If query rewrite becomes too complex, fallback: tombstones stored but applied only during compaction (not at query time). Queries return deleted rows until compaction runs. Less useful but safer.

---

## Cross-phase concerns

### Phases that need federation layer 2 (task #5)

Every phase above assumes the federation foundation (shipped 2026-04-16) but NOT federation layer 2 (cross-bucket SQL, profile activation, `X-Lakehouse-Bucket` header).

**Implication:** Phases B-E can proceed on the `primary` bucket without blocking on federation layer 2. Federation layer 2 becomes valuable when we want multi-profile model scoping (Phase 17). Sequence:

```
A (done) → B → C (+D in parallel) → federation layer 2 → Phase 16 → Phase 17 → E
```

### Phases that need federation layer 2 FIRST

None of B/C/D/E strictly need it. Phase 16 (hot-swap) benefits from it. Phase 17 (model profiles) depends on it heavily.

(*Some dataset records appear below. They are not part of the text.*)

/-- Removing the coins of the top region deletes `6` from the cell and keeps the other regions. [this work] -/
theorem rho_diff_top (A : Fin 3 → Finset ι) (ω : Set ι) : rho A (ω \ ↑(region A 6)) = (rho A ω).erase 6 := by
  ext i
  rw [mem_rho, Finset.mem_erase, mem_rho]
  constructor
  · rintro ⟨c, hc, hcω⟩
    rw [Set.mem_sdiff] at hcω
    refine ⟨fun hi => hcω.2 (by rw [hi] at hc; exact hc), c, hc, hcω.1⟩
  · rintro ⟨hi, c, hc, hcω⟩
    exact ⟨c, hc, Set.mem_sdiff_of_mem hcω (fun h6 => Finset.disjoint_left.1 (region_disjoint A hi) hc h6)⟩

/-- `6 ∈ rho ω` iff some coin of the top region is open. [this work] -/
theorem six_mem_rho_iff (A : Fin 3 → Finset ι) (ω : Set ι) :
    (6 : Fin 7) ∈ rho A ω ↔ ¬ (∀ c ∈ region A 6, c ∉ ω) := by
  rw [mem_rho]; push Not; rfl

/-- **(F1)** For a cell without the top region, `v_R(p) = rr_6 · v_R(p[K↦0])`. [this work] -/
theorem vcell_eq_rr_mul_vcell_kill (p : ι → unitInterval) (f : Set ι → ℝ) (A : Fin 3 → Finset ι) {R : Finset (Fin 7)}
    (hR : (6 : Fin 7) ∉ R) : vcell p f A R = rr p A 6 * vcell (killF p (region A 6)) f A R := by
  unfold vcell
  rw [ex_killF]
  have hpt : (fun ω => f ω * cellInd A R ω)
      = fun ω => (fun ω' => f ω' * cellInd A R ω') (ω \ ↑(region A 6)) * ind {ω : Set ι | ∀ c ∈ region A 6, c ∉ ω} ω := by
    funext ω
    by_cases hK : ∀ c ∈ region A 6, c ∉ ω
    · have hω : ω \ ↑(region A 6) = ω := sdiff_eq_left.2 (Set.disjoint_left.2 fun c hcω hcK => hK c hcK hcω)
      rw [ind_of_mem (show ω ∈ {ω : Set ι | ∀ c ∈ region A 6, c ∉ ω} from hK), mul_one]
      simp only [hω]
    · have h6 : (6 : Fin 7) ∈ rho A ω := (six_mem_rho_iff A ω).2 hK
      have hc : cellInd A R ω = 0 := by
        unfold cellInd; rw [if_neg]; intro h; rw [h] at h6; exact hR h6
      rw [ind_of_not_mem (show ω ∉ {ω : Set ι | ∀ c ∈ region A 6, c ∉ ω} from hK), hc]; ring
  have key := ex_diff_mul_missInd (region A 6) p (fun ω' => f ω' * cellInd A R ω')
  rw [hpt]
  beta_reduce
  beta_reduce at key
  rw [key]
  rfl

### What NOT to build in B-E

- Distributed query — wait for a real scale problem
- Replacement of DataFusion — working fine, stay put
- Iceberg/Delta Lake migration — explicitly out of scope per ADR-009
- Live streaming / CDC — explicit non-goal

### Definition of done for each phase

Each phase completes when:
1. Code shipped and building clean
2. Success gate measurably passed
3. Relevant ADR added to `docs/DECISIONS.md` (or updated)
4. `docs/PHASES.md` checkbox flipped with measurement data
5. PRD invariants checked — if a new invariant emerged, add it
6. One regression test in the crate or HTTP integration test

---

## Session plan (what to do in what order)

### Next session
1. **Phase B — Lance pilot.** Single session. Answers the biggest open architectural question.
2. Based on outcome, **write ADR-019** with the decision + data.
3. **Update PHASES.md** with Phase 18 status (Lance evaluated).

### Session after
4. **Phase C — Decoupled embedding refresh.** Implementation shaped by B's outcome (append is easy on Lance, requires delta logic on Parquet).

### Session after that
5. **Federation layer 2** OR **Phase D (AI-safe views)** — J decides based on priority. Federation layer 2 unlocks model profiles (Phase 17); AI-safe views is standalone value.

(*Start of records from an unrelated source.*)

omit [MeasurableSpace S] in
/-- At `θ = 0` the interpolant is the reference density. [folklore] -/
@[simp] theorem expTilt_zero (q₀ g : S → ℝ) : expTilt q₀ g 0 = q₀ := by
  funext s; rw [expTilt_apply, zero_mul, neg_zero, Real.exp_zero, mul_one]

omit [MeasurableSpace S] in
/-- With the zero exponent the path is constant. [folklore] -/
theorem expTilt_const_zero (q₀ : S → ℝ) (θ : ℝ) : expTilt q₀ (fun _ => 0) θ = q₀ := by
  funext s; rw [expTilt_apply, mul_zero, neg_zero, Real.exp_zero, mul_one]

omit [MeasurableSpace S] in
/-- The interpolants of a non-negative density are non-negative. [folklore] -/
theorem expTilt_nonneg (hq : ∀ s, 0 ≤ q₀ s) (g : S → ℝ) (θ : ℝ) (s : S) : 0 ≤ expTilt q₀ g θ s :=
  mul_nonneg (hq s) (Real.exp_nonneg _)

omit [MeasurableSpace S] in
/-- `|θ·g| ≤ |θ|·K` under `|g| ≤ K`. [folklore] -/
theorem abs_mul_le_of_abs_le {K : ℝ} (hK : ∀ s, |g s| ≤ K) (θ : ℝ) (s : S) : |θ * g s| ≤ |θ| * K := by
  rw [abs_mul]; exact mul_le_mul_of_nonneg_left (hK s) (abs_nonneg _)

omit [MeasurableSpace S] in
/-- Upper control of the interpolant: `q_θ ≤ e^{|θ|K}·q₀`. [folklore] -/
theorem expTilt_le (hq : ∀ s, 0 ≤ q₀ s) {K : ℝ} (hK : ∀ s, |g s| ≤ K) (θ : ℝ) (s : S) :
    expTilt q₀ g θ s ≤ Real.exp (|θ| * K) * q₀ s := by
  rw [expTilt_apply, mul_comm]
  exact mul_le_mul_of_nonneg_right
    (Real.exp_le_exp.2 ((neg_le_abs _).trans (abs_mul_le_of_abs_le hK θ s))) (hq s)

omit [MeasurableSpace S] in
/-- Lower control of the interpolant: `e^{−|θ|K}·q₀ ≤ q_θ`. [folklore] -/
theorem le_expTilt (hq : ∀ s, 0 ≤ q₀ s) {K : ℝ} (hK : ∀ s, |g s| ≤ K) (θ : ℝ) (s : S) :
    Real.exp (-(|θ| * K)) * q₀ s ≤ expTilt q₀ g θ s := by
  rw [expTilt_apply, mul_comm (q₀ s)]
  exact mul_le_mul_of_nonneg_right
    (Real.exp_le_exp.2 (neg_le_neg ((le_abs_self _).trans (abs_mul_le_of_abs_le hK θ s)))) (hq s)

/-- The interpolants of measurable data are measurable. [folklore] -/
theorem measurable_expTilt (hq : Measurable q₀) (hg : Measurable g) (θ : ℝ) : Measurable (expTilt q₀ g θ) :=
  hq.mul (Real.measurable_exp.comp (hg.const_mul θ).neg)

omit [MeasurableSpace S] in
/-- The `θ`-derivative of the interpolant at a point: `d/dθ (q₀e^{−θg}) = −g·q_θ`. [folklore] -/
theorem hasDerivAt_expTilt (q₀ g : S → ℝ) (s : S) (θ : ℝ) :
    HasDerivAt (fun θ => expTilt q₀ g θ s) (-(g s * expTilt q₀ g θ s)) θ := by
  have h1 : HasDerivAt (fun θ : ℝ => -(θ * g s)) (-(1 * g s)) θ := ((hasDerivAt_id' θ).mul_const (g s)).fun_neg
  refine ((h1.exp).const_mul (q₀ s)).congr_deriv ?_
  rw [expTilt_apply]; ring

/-- THE STANDING DATA of the interpolation: a measurable reference density `0 ≤ q₀ ≤ C` of POSITIVE integral (the printed
proviso) and a measurable BOUNDED exponent `|g| ≤ K` (the bound enters only qualitatively, caveat (K)). [folklore] -/
structure TiltData (ν : Measure S) (q₀ g : S → ℝ) : Prop where
  /-- the reference density is measurable -/
  measurable_q : Measurable q₀
  /-- … non-negative -/
  nonneg_q : ∀ s, 0 ≤ q₀ s
  /-- … bounded above -/
  bdd_q : ∃ C : ℝ, ∀ s, q₀ s ≤ C
  /-- … of positive integral (the printed proviso) -/
  pos_q : 0 < ∫ s, q₀ s ∂ν
  /-- the exponent is measurable -/
  measurable_g : Measurable g
  /-- … and bounded -/
  bdd_g : ∃ K : ℝ, ∀ s, |g s| ≤ K

/-- The interpolants are integrable against a finite measure. [folklore] -/
theorem integrable_expTilt [IsFiniteMeasure ν] (h : TiltData ν q₀ g) (θ : ℝ) : Integrable (expTilt q₀ g θ) ν := by
  obtain ⟨C, hC⟩ := h.bdd_q
  obtain ⟨K, hK⟩ := h.bdd_g
  exact integrable_of_abs_le (measurable_expTilt h.measurable_q h.measurable_g θ).aestronglyMeasurable
    (C := Real.exp (|θ| * K) * C) fun s => by
      rw [abs_of_nonneg (expTilt_nonneg h.nonneg_q g θ s)]
      exact (expTilt_le h.nonneg_q hK θ s).trans (mul_le_mul_of_nonneg_left (hC s) (Real.exp_nonneg _))

/-- The reference density is integrable. [folklore] -/
theorem TiltData.integrable_q [IsFiniteMeasure ν] (h : TiltData ν q₀ g) : Integrable q₀ ν := by
  simpa using integrable_expTilt h 0

/-- THE MASS of the interpolant: `Z(θ) = ∫ q_θ dν`. [folklore] -/
def tiltZ (ν : Measure S) (q₀ g : S → ℝ) (θ : ℝ) : ℝ := ∫ s, expTilt q₀ g θ s ∂ν

/-- THE UNNORMALISED MEAN of an insert along the path: `N_F(θ) = ∫ q_θ • F dν`. [folklore] -/
def tiltN (ν : Measure S) (q₀ g : S → ℝ) (F : S → E) (θ : ℝ) : E := ∫ s, expTilt q₀ g θ s • F s ∂ν

/-- THE TILTED (PATH) LAW: the normalised law of the interpolant, `(∫q_θ)⁻¹·q_θ dν`. [folklore] -/
def tiltLaw (ν : Measure S) (q₀ g : S → ℝ) (θ : ℝ) : Measure S := normLaw ν (expTilt q₀ g θ)

/-- THE TILTED MEAN `E_θ[F] = ∫F d(tiltLaw θ)` of an insert `F`. [folklore] -/
def tiltMean (ν : Measure S) (q₀ g : S → ℝ) (F : S → E) (θ : ℝ) : E := ∫ s, F s ∂tiltLaw ν q₀ g θ

/-- THE PATH COVARIANCE of the exponent with an insert: `Cov_θ(g, F) = E_θ[(g − E_θ g) • (F − E_θ F)]`. [folklore] -/
def tiltCov (ν : Measure S) (q₀ g : S → ℝ) (F : S → E) (θ : ℝ) : E :=
  ∫ s, (g s - tiltMean ν q₀ g g θ) • (F s - tiltMean ν q₀ g F θ) ∂tiltLaw ν q₀ g θ

/-- THE PATH VARIANCE of an insert: `Var_θ(F) = E_θ‖F − E_θ F‖²` (for `F = g`: the variance of the exponent). [folklore] -/
def tiltVar (ν : Measure S) (q₀ g : S → ℝ) (F : S → E) (θ : ℝ) : ℝ :=
  ∫ s, ‖F s - tiltMean ν q₀ g F θ‖ ^ 2 ∂tiltLaw ν q₀ g θ

/-- The mass of every interpolant is POSITIVE: `Z(θ) ≥ e^{−|θ|K}∫q₀ > 0`. [folklore] -/
theorem tiltZ_pos [IsFiniteMeasure ν] (h : TiltData ν q₀ g) (θ : ℝ) : 0 < tiltZ ν q₀ g θ := by
  obtain ⟨K, hK⟩ := h.bdd_g
  have hle : Real.exp (-(|θ| * K)) * ∫ s, q₀ s ∂ν ≤ tiltZ ν q₀ g θ := by
    rw [tiltZ, ← integral_const_mul]
    exact integral_mono (h.integrable_q.const_mul _) (integrable_expTilt h θ) fun s => le_expTilt h.nonneg_q hK θ s
  exact lt_of_lt_of_le (mul_pos (Real.exp_pos _) h.pos_q) hle

/-- At `θ = 0` the path law is the normalised law of the reference density. [folklore] -/
@[simp] theorem tiltLaw_zero (ν : Measure S) (q₀ g : S → ℝ) : tiltLaw ν q₀ g 0 = normLaw ν q₀ := by
  rw [tiltLaw, expTilt_zero]

/-- … so the tilted mean at `θ = 0` is the reference mean. [folklore] -/
theorem tiltMean_zero (ν : Measure S) (q₀ g : S → ℝ) (F : S → E) :
    tiltMean ν q₀ g F 0 = ∫ s, F s ∂normLaw ν q₀ := by
  rw [tiltMean, tiltLaw_zero]

/-- … and at `θ = 1` it is the mean under the normalised law of `q₀e^{−g}`. [folklore] -/
theorem tiltMean_one (ν : Measure S) (q₀ g : S → ℝ) (F : S → E) :
    tiltMean ν q₀ g F 1 = ∫ s, F s ∂normLaw ν (fun s => q₀ s * Real.exp (-g s)) := by
  have h1 : expTilt q₀ g 1 = fun s => q₀ s * Real.exp (-g s) := funext fun s => by rw [expTilt_apply, one_mul]
  rw [tiltMean, tiltLaw, h1]

/-- A normalised law of a non-negative integrable density of POSITIVE integral is a probability measure. [folklore] -/
theorem isProbabilityMeasure_normLaw {p : S → ℝ} (hp0 : 0 ≤ p) (hpi : Integrable p ν) (hpos : 0 < ∫ s, p s ∂ν) :
    IsProbabilityMeasure (normLaw ν p) := by
  refine ⟨?_⟩
  rw [normLaw, Measure.smul_apply, smul_eq_mul, withDensity_ofReal_univ hp0 hpi]
  exact ENNReal.inv_mul_cancel (ENNReal.ofReal_pos.2 hpos).ne' ENNReal.ofReal_ne_top

/-- Every path law is a probability measure. [folklore] -/
theorem isProbabilityMeasure_tiltLaw [IsFiniteMeasure ν] (h : TiltData ν q₀ g) (θ : ℝ) :
    IsProbabilityMeasure (tiltLaw ν q₀ g θ) :=
  isProbabilityMeasure_normLaw (fun s => expTilt_nonneg h.nonneg_q g θ s) (integrable_expTilt h θ) (tiltZ_pos h θ)

/-- Every path law is absolutely continuous with respect to the base measure. [folklore] -/
theorem tiltLaw_absolutelyContinuous (ν : Measure S) (q₀ g : S → ℝ) (θ : ℝ) : tiltLaw ν q₀ g θ ≪ ν := by
  rw [tiltLaw, normLaw]
  exact (withDensity_absolutelyContinuous _ _).smul_left _

/-- (R1) THE TILTED MEAN AS A QUOTIENT: `E_θ F = Z(θ)⁻¹ • ∫ q_θ • F dν`. [folklore] -/
theorem tiltMean_eq_smul [IsFiniteMeasure ν] (h : TiltData ν q₀ g) (F : S → E) (θ : ℝ) :
    tiltMean ν q₀ g F θ = (tiltZ ν q₀ g θ)⁻¹ • tiltN ν q₀ g F θ := by
  rw [tiltMean, tiltLaw, tiltN,
    integral_normLaw (measurable_expTilt h.measurable_q h.measurable_g θ) (fun s => expTilt_nonneg h.nonneg_q g θ s)
      (integrable_expTilt h θ), ← integral_smul]
  refine integral_congr_ae (ae_of_all _ fun s => ?_)
  dsimp only
  rw [div_eq_inv_mul, mul_smul, tiltZ]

### Final session for this track
6. **Phase E — Soft deletes.** The compliance-driven phase. Fits cleanly after everything else because it touches the query path and wants to be built after query optimizations stabilize.

### Milestone checkpoint
After Phase E, stop and reassess. We'll have:
- Lance decision made and committed
- Decoupled embedding pipeline
- AI-safe view enforcement
- Soft delete semantics

That's a substantial capability increase. Plausible "pause, write a retrospective, decide on Phase 16/17" moment.